A group of hackers supported by the North Korean government has been associated with offensive cyber activities aimed at South Korea and the United States, particularly focusing on individuals in various sectors such as government, military, think tanks, policy makers, academics, and researchers.
Google's TAG department is monitoring a particular group known as ARCHIPELAGO, which they identify as a subdivision of a larger threat group called APT43, that is being monitored by Mandiant.
The large technology company reported that it started keeping watch on the group of hackers during 2012. They also noted that this particular group has been focusing on individuals who are knowledgeable in North Korea's policy matters, such as non-proliferation concerns, human rights, and sanctions.
The interests of APT43, which is also linked to ARCHIPELAGO, are believed to be in line with those of North Korea's Reconnaissance General Bureau (RGB), its main foreign intelligence agency. This implies that there may be some intersection between APT43 and the more widely recognized Kimsuky group.
ARCHIPELAGO executes attacks through phishing emails that contain harmful links. Once clicked by the victims, these links direct them to counterfeit login pages aimed at collecting their login and password credentials.
These communications claim to come from news organizations and research organizations, and aim to lure individuals by pretending to ask for interviews or more details about North Korea.
TAG mentioned that ARCHIPELAGO puts in considerable time and hard work to establish a connection with their targets, frequently communicating through email for a few days or even weeks, prior to ultimately transmitting a harmful link or file.
The individual causing harm is recognized for utilizing the browser-in-the-browser (BitB) method to create fake login pages within a legitimate window in order to acquire login details dishonestly.
Additionally, the fraudulent messages attempting to acquire sensitive information have pretended to be security alerts for Google accounts. These messages aim to trigger the spread of malware created by the opposing group, which is hosted collectively and contains payloads such as BabyShark that are stored on Google Drive in the guise of empty files or ISO optical disc images.

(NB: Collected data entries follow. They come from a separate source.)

import Literature.AlgebraicGeometry.Frobenioids.DirectSumMonoids
import Literature.AlgebraicGeometry.Frobenioids.PerfectionPrimes
import Literature.AnabelianGeometry.EtaleTheta.PerfectionPrimes
import HarnessLib

/-!
# [FrdI] §0 / Def. 2.4 (i) for the full direct PRODUCT `∏_J ℤ≥0`: sharp, divisorial, primes = coordinates,
# monoprime prime components — and [EtTh] Prop 3.2 (i)'s `DIV⁺(Z_∞^log)`

Mochizuki, *The geometry of Frobenioids I*, Kyushu J. Math. **62** (2008), §0 pp.11–12 (sharp, integral,
saturated, `≼`, primary, primes, `M_𝔭`, monoprime) and Def. 2.4 (i) p.47 [cite: MochizukiFrdI2008, §0 p.12];
Mochizuki, *The étale theta function …*, Publ. RIMS **45** (2009), Prop. 3.2 (i), PDF p.70
[cite: MochizukiEtTh2009, Prop 3.2 p.70]: the monoid `DIV⁺(Z_∞^log)` of effective log-divisors on the universal
combinatorial covering is "indexed by the cusps … and irreducible components of the special fiber of
`Z_∞^log`" — for the infinite chain a FULL PRODUCT `∏_J ℤ≥0` over a countably infinite `J` (locally finite
sums are automatic), not a direct sum.

abc-iut cell, finding F-L2d2-1 (seat abc-iut-L2-d2): the companion `PerfFactorialProductCounterexample.lean`
shows that clause (d) of Def. 2.4 (i) FAILS for `∏_ℕ ℤ≥0`; this file and its sequel
`PiNatFactorization.lean` prove everything else of Def. 2.4 (i) for `M_J := Multiplicative (J → ℕ)` —
here the §0 structure: pointwise divisibility, sharp, cancellative, DIVISORIAL (via abc-iut-L1-d2's criterion
`isDivisorial_of_dvd_of_pow`), the primary elements are the coordinate vectors `e_j^k` (`k ≠ 0`), the primes
are the coordinates (`primesEquiv : J ≃ Primes M_J`), and every prime component `(M_J)_𝔭 ≅ ℤ≥0` is
monoprime (clause (b)); hence (L1 `isMonoprime_submonoid_primes_perfection`) every `(M_J^pf)_𝔮` is monoprime.
These are the structure-independent inputs of the positive instance of the repaired notion (finding
F-L2d2-1, clause (d♮) "integral patterns").  Multiplicative notation; `coeff f j` is the exponent of `f` at `j`.
HONEST FRAMING: classical monoid algebra; nothing here bears on [IUTchIII] Cor. 3.12.
-/

namespace Literature.AlgebraicGeometry.Frobenioids

namespace PiNat

open Function Literature.AnabelianGeometry.EtaleTheta

universe u

variable {J : Type u}

/-! ### Coordinates -/

/-- The exponent of `f ∈ ∏_J ℤ≥0` at the coordinate `j`. [cite: MochizukiFrdI2008, §0 p.11] -/
abbrev coeff (f : Multiplicative (J → ℕ)) (j : J) : ℕ := Multiplicative.toAdd f j

/-- Two elements with the same exponents are equal. [cite: MochizukiFrdI2008, §0 p.11] -/
theorem ext {f g : Multiplicative (J → ℕ)} (h : ∀ j, coeff f j = coeff g j) : f = g :=
  Multiplicative.toAdd.injective (funext h)

/-- Exponents of a product. [cite: MochizukiFrdI2008, §0 p.11] -/
@[simp] theorem coeff_mul (f g : Multiplicative (J → ℕ)) (j : J) : coeff (f * g) j = coeff f j + coeff g j :=
  rfl

/-- Exponents of `1`. [cite: MochizukiFrdI2008, §0 p.11] -/
@[simp] theorem coeff_one (j : J) : coeff (1 : Multiplicative (J → ℕ)) j = 0 := rfl

/-- Exponents of a power. [cite: MochizukiFrdI2008, §0 p.11] -/
@[simp] theorem coeff_pow (f : Multiplicative (J → ℕ)) (n : ℕ) (j : J) : coeff (f ^ n) j = n * coeff f j := by
  induction n with
  | zero => simp
  | succ n ih => rw [pow_succ, coeff_mul, ih]; ring

/-- **Divisibility in `∏_J ℤ≥0` is the pointwise order of exponents.** [cite: MochizukiFrdI2008, §0 p.12] -/
theorem dvd_iff {f g : Multiplicative (J → ℕ)} : f ∣ g ↔ ∀ j, coeff f j ≤ coeff g j := by
  constructor
  · rintro ⟨h, rfl⟩ j
    rw [coeff_mul]
    exact Nat.le_add_right _ _
  · intro hfg
    refine ⟨Multiplicative.ofAdd (fun j => coeff g j - coeff f j), ext fun j => ?_⟩
    change coeff g j = coeff f j + (coeff g j - coeff f j)
    exact (Nat.add_sub_cancel' (hfg j)).symm

/-! ### Sharp, cancellative, divisorial -/

/-- `∏_J ℤ≥0` is sharp. [cite: MochizukiFrdI2008, §0 p.11] -/
theorem isSharp : IsSharp (Multiplicative (J → ℕ)) := by
  refine ⟨fun x hx => ?_⟩
  obtain ⟨y, hy⟩ := hx.exists_right_inv
  exact ext fun j => by
    have := congrArg (fun f => coeff f j) hy
    simp only [coeff_mul, coeff_one] at this
    rw [coeff_one]
    omega

/-- **`∏_J ℤ≥0` is divisorial** (integral, saturated, of characteristic type, sharp): by abc-iut-L1-d2's
criterion — `a^n = c · b^n` forces `b ≤ a` coordinatewise. [cite: MochizukiFrdI2008, §0 p.11] -/
theorem isDivisorial : IsDivisorial (Multiplicative (J → ℕ)) := by
  refine isDivisorial_of_dvd_of_pow isSharp fun a b c n hn h => dvd_iff.2 fun j => ?_
  have := congrArg (fun f => coeff f j) h
  simp only [coeff_pow, coeff_mul] at this
  nlinarith [this, Nat.zero_le (coeff c j)]

/-! ### Coordinate vectors (need decidable equality on `J`) -/

variable [DecidableEq J]

/-- The coordinate vector `e_j^k`. [cite: MochizukiFrdI2008, §0 p.12] -/
def single (j : J) (k : ℕ) : Multiplicative (J → ℕ) := Multiplicative.ofAdd (Pi.single j k)

/-- Exponents of `e_j^k` at `j`. [cite: MochizukiFrdI2008, §0 p.12] -/
@[simp] theorem coeff_single_same (j : J) (k : ℕ) : coeff (single j k) j = k := by
  simp [coeff, single]

/-- Exponents of `e_j^k` off `j`. [cite: MochizukiFrdI2008, §0 p.12] -/
theorem coeff_single_of_ne {i j : J} (h : i ≠ j) (k : ℕ) : coeff (single j k) i = 0 := by
  simp [coeff, single, h]

/-- `e_j^0 = 1`. [cite: MochizukiFrdI2008, §0 p.12] -/
@[simp] theorem single_zero (j : J) : single j 0 = 1 :=
  ext fun i => by by_cases h : i = j <;> simp [h, coeff_single_of_ne]

/-- `e_j^k · e_j^l = e_j^{k+l}`. [cite: MochizukiFrdI2008, §0 p.12] -/
theorem single_mul_single (j : J) (k l : ℕ) : single j k * single j l = single j (k + l) :=
  ext fun i => by by_cases h : i = j <;> simp [h, coeff_single_of_ne]

/-- `(e_j^k)^n = e_j^{nk}`. [cite: MochizukiFrdI2008, §0 p.12] -/
theorem single_pow (j : J) (k n : ℕ) : single j k ^ n = single j (n * k) :=
  ext fun i => by by_cases h : i = j <;> simp [h, coeff_single_of_ne]

/-- `e_j^k = 1 ↔ k = 0`. [cite: MochizukiFrdI2008, §0 p.12] -/
theorem single_eq_one_iff {j : J} {k : ℕ} : single j k = 1 ↔ k = 0 :=
  ⟨fun h => by simpa using congrArg (fun f => coeff f j) h, fun h => by rw [h, single_zero]⟩

/-- An element supported at `j` only is `e_j^{f_j}`. [cite: MochizukiFrdI2008, §0 p.12] -/
theorem eq_single_of_coeff_eq_zero {f : Multiplicative (J → ℕ)} {j : J} (h : ∀ i, i ≠ j → coeff f i = 0) :
    f = single j (coeff f j) :=
  ext fun i => by
    by_cases hi : i = j
    · subst hi; simp
    · rw [h i hi, coeff_single_of_ne hi]

/-! ### `≼`, primary elements, primes -/

/-- `f ≼ e_j^k` forces `f` to be supported at `j`. [cite: MochizukiFrdI2008, §0 p.12] -/
theorem eq_single_of_precsim_single {f : Multiplicative (J → ℕ)} {j : J} {k : ℕ}
    (h : Precsim f (single j k)) : f = single j (coeff f j) := by
  obtain ⟨n, -, hn⟩ := h
  rw [single_pow, dvd_iff] at hn
  exact eq_single_of_coeff_eq_zero fun i hi => Nat.eq_zero_of_le_zero (by simpa [coeff_single_of_ne hi] using hn i)

/-- `e_j^k ≼ f` whenever `f_j ≠ 0`. [cite: MochizukiFrdI2008, §0 p.12] -/
theorem single_precsim_of_coeff_ne_zero {f : Multiplicative (J → ℕ)} {j : J} (hf : coeff f j ≠ 0) (k : ℕ) :
    Precsim (single j k) f := by
  refine ⟨k + 1, Nat.succ_pos _, dvd_iff.2 fun i => ?_⟩
  by_cases hi : i = j
  · subst hi
    rw [coeff_single_same, coeff_pow]
    calc k ≤ k + 1 := Nat.le_succ _
      _ = (k + 1) * 1 := (Nat.mul_one _).symm
      _ ≤ (k + 1) * coeff f i := Nat.mul_le_mul_left _ (Nat.one_le_iff_ne_zero.2 hf)
  · rw [coeff_single_of_ne hi]; exact Nat.zero_le _

/-- `e_j^k ≼ e_j^l` for `l ≠ 0`. [cite: MochizukiFrdI2008, §0 p.12] -/
theorem single_precsim_single (j : J) (k : ℕ) {l : ℕ} (hl : l ≠ 0) : Precsim (single j k) (single j l) :=
  single_precsim_of_coeff_ne_zero (by simpa using hl) k

/-- **The coordinate vectors `e_j^k` (`k ≠ 0`) are primary.** [cite: MochizukiFrdI2008, §0 p.12] -/
theorem isPrimary_single (j : J) {k : ℕ} (hk : k ≠ 0) : IsPrimary (single j k) := by
  refine ⟨fun h => hk (single_eq_one_iff.1 h), fun g hg hgj => ?_⟩
  have hge := eq_single_of_precsim_single hgj
  have hc : coeff g j ≠ 0 := fun h0 => hg (by rw [hge, h0, single_zero])
  rw [hge]
  exact single_precsim_of_coeff_ne_zero (by simpa using hc) k  -- wait: target Precsim (single j k) (single j (coeff g j))

/-- **Every primary element of `∏_J ℤ≥0` is a coordinate vector `e_j^k`, `k ≠ 0`.**
[cite: MochizukiFrdI2008, §0 p.12] -/
theorem exists_eq_single_of_isPrimary {f : Multiplicative (J → ℕ)} (hf : IsPrimary f) :
    ∃ (j : J) (k : ℕ), k ≠ 0 ∧ f = single j k := by
  -- some coordinate of `f` is nonzero
  have hne : ∃ j, coeff f j ≠ 0 := by
    by_contra h
    push Not at h
    exact hf.1 (ext fun j => by rw [h j, coeff_one])
  obtain ⟨j, hj⟩ := hne
  -- `e_j ≼ f`, so `f ≼ e_j` by primality, so `f` is supported at `j`
  have h1 : Precsim (single j 1) f := single_precsim_of_coeff_ne_zero hj 1
  have h2 := hf.2 _ (fun h => one_ne_zero (single_eq_one_iff.1 h)) h1
  exact ⟨j, coeff f j, hj, eq_single_of_precsim_single h2⟩

/-- The prime `𝔭_j` of `∏_J ℤ≥0`: the class of `e_j`. [cite: MochizukiFrdI2008, §0 p.12] -/
def prime (j : J) : Primes (Multiplicative (J → ℕ)) :=
  Quotient.mk (primarySetoid _) ⟨single j 1, isPrimary_single j one_ne_zero⟩

/-- `e_j^k ∈ 𝔭_j` for `k ≠ 0`. [cite: MochizukiFrdI2008, §0 p.12] -/
theorem single_mem_carrier_prime (j : J) {k : ℕ} (hk : k ≠ 0) : single j k ∈ (prime j).carrier :=
  Primes.mem_carrier_of_precsim _ (mem_carrier_mk_of_isPrimary _) (isPrimary_single j hk).1
    (single_precsim_single j k one_ne_zero)

/-- The elements of `𝔭_j` are the `e_j^k`, `k ≠ 0`. [cite: MochizukiFrdI2008, §0 p.12] -/
theorem mem_carrier_prime_iff {j : J} {f : Multiplicative (J → ℕ)} :
    f ∈ (prime j).carrier ↔ ∃ k, k ≠ 0 ∧ f = single j k := by
  constructor
  · intro hf
    have hfj := Primes.precsim_of_mem_carrier _ hf (single_mem_carrier_prime j one_ne_zero)
    have hge := eq_single_of_precsim_single hfj
    refine ⟨coeff f j, fun h0 => hf.1.1 (by rw [hge, h0, single_zero]), hge⟩
  · rintro ⟨k, hk, rfl⟩
    exact single_mem_carrier_prime j hk

/-- **`j ↦ 𝔭_j` is a bijection `J ≃ Prime(∏_J ℤ≥0)`** — the primes are the coordinates.
[cite: MochizukiFrdI2008, §0 p.12] -/
theorem prime_bijective : Bijective (prime (J := J)) := by
  constructor
  · intro i j hij
    have h := single_mem_carrier_prime i one_ne_zero
    rw [hij, mem_carrier_prime_iff] at h
    obtain ⟨k, -, hk⟩ := h
    by_contra hne
    have := congrArg (fun f => coeff f i) hk
    rw [coeff_single_same, coeff_single_of_ne hne] at this
    exact one_ne_zero this
  · intro 𝔭
    obtain ⟨⟨f, hf⟩, rfl⟩ := Quotient.exists_rep 𝔭
    obtain ⟨j, k, hk, rfl⟩ := exists_eq_single_of_isPrimary hf
    refine ⟨j, Quotient.sound ?_⟩
    exact single_precsim_single j 1 hk

/-- `Prime(∏_J ℤ≥0) ≃ J`. [cite: MochizukiFrdI2008, §0 p.12] -/
noncomputable def primesEquiv : J ≃ Primes (Multiplicative (J → ℕ)) := Equiv.ofBijective _ prime_bijective

/-- The elements of the submonoid `(∏_J ℤ≥0)_{𝔭_j}` are exactly the `e_j^k`. [cite: MochizukiFrdI2008, §0 p.12] -/
theorem mem_submonoid_prime_iff {j : J} {f : Multiplicative (J → ℕ)} :
    f ∈ (prime j).submonoid ↔ ∃ k, f = single j k := by
  constructor
  · intro hf
    induction hf using Submonoid.closure_induction with
    | mem g hg => obtain ⟨k, -, rfl⟩ := mem_carrier_prime_iff.1 hg; exact ⟨k, rfl⟩
    | one => exact ⟨0, (single_zero j).symm⟩
    | mul g g' _ _ hg hg' =>
      obtain ⟨k, rfl⟩ := hg
      obtain ⟨k', rfl⟩ := hg'
      exact ⟨k + k', single_mul_single j k k'⟩
  · rintro ⟨k, rfl⟩
    by_cases hk : k = 0
    · rw [hk, single_zero]; exact one_mem _
    · exact Submonoid.subset_closure (single_mem_carrier_prime j hk)

/-- **Clause (b) of Def. 2.4 (i) for `∏_J ℤ≥0`: every prime component `(∏_J ℤ≥0)_𝔭 ≅ ℤ≥0` is
(`ℤ`-)monoprime.** [cite: MochizukiFrdI2008, Def. 2.4(i) p.47] -/
theorem isMonoprime_submonoid_prime (𝔭 : Primes (Multiplicative (J → ℕ))) : IsMonoprime ↥𝔭.submonoid := by
  obtain ⟨j, rfl⟩ := prime_bijective.2 𝔭
  refine IsMonoprime.ofZ ⟨⟨MulEquiv.symm ?_⟩⟩
  refine { toFun := fun k => ⟨single j (Multiplicative.toAdd k), mem_submonoid_prime_iff.2 ⟨_, rfl⟩⟩
           invFun := fun f => Multiplicative.ofAdd (coeff f.1 j)
           left_inv := fun k => by simp
           right_inv := fun f => ?_
           map_mul' := fun k l => Subtype.ext (by simp [single_mul_single]) }
  obtain ⟨k, hk⟩ := mem_submonoid_prime_iff.1 f.2
  apply Subtype.ext
  simp [hk]

/-- Hence every prime component `(∏_J ℤ≥0)^pf_𝔮` of the perfection is monoprime (L1:
`M^pf_𝔮 ≅ (M_𝔭)^pf`). [cite: MochizukiFrdI2008, Def. 2.4(i) p.47] -/
theorem isMonoprime_pfAt (𝔮 : Primes (Perfection (Multiplicative (J → ℕ)))) :
    IsMonoprime (PfAt (Multiplicative (J → ℕ)) 𝔮) :=
  isMonoprime_submonoid_primes_perfection isSharp isMonoprime_submonoid_prime 𝔮

end PiNat

end Literature.AlgebraicGeometry.Frobenioids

ARCHIPELAGO has also implemented a significant method which involves the utilization of deceitful Google Chrome add-ons for the collection of delicate information, as apparent in previous operations known as Stolen Pencil and SharpTongue.
The progress has been made known by AhnLab Security Emergency Response Center (ASEC) as they highlighted Kimsuky's utilization of an Alternate Data Stream (ADS) and altered Microsoft Word documents as a means of distributing malware designed to steal information.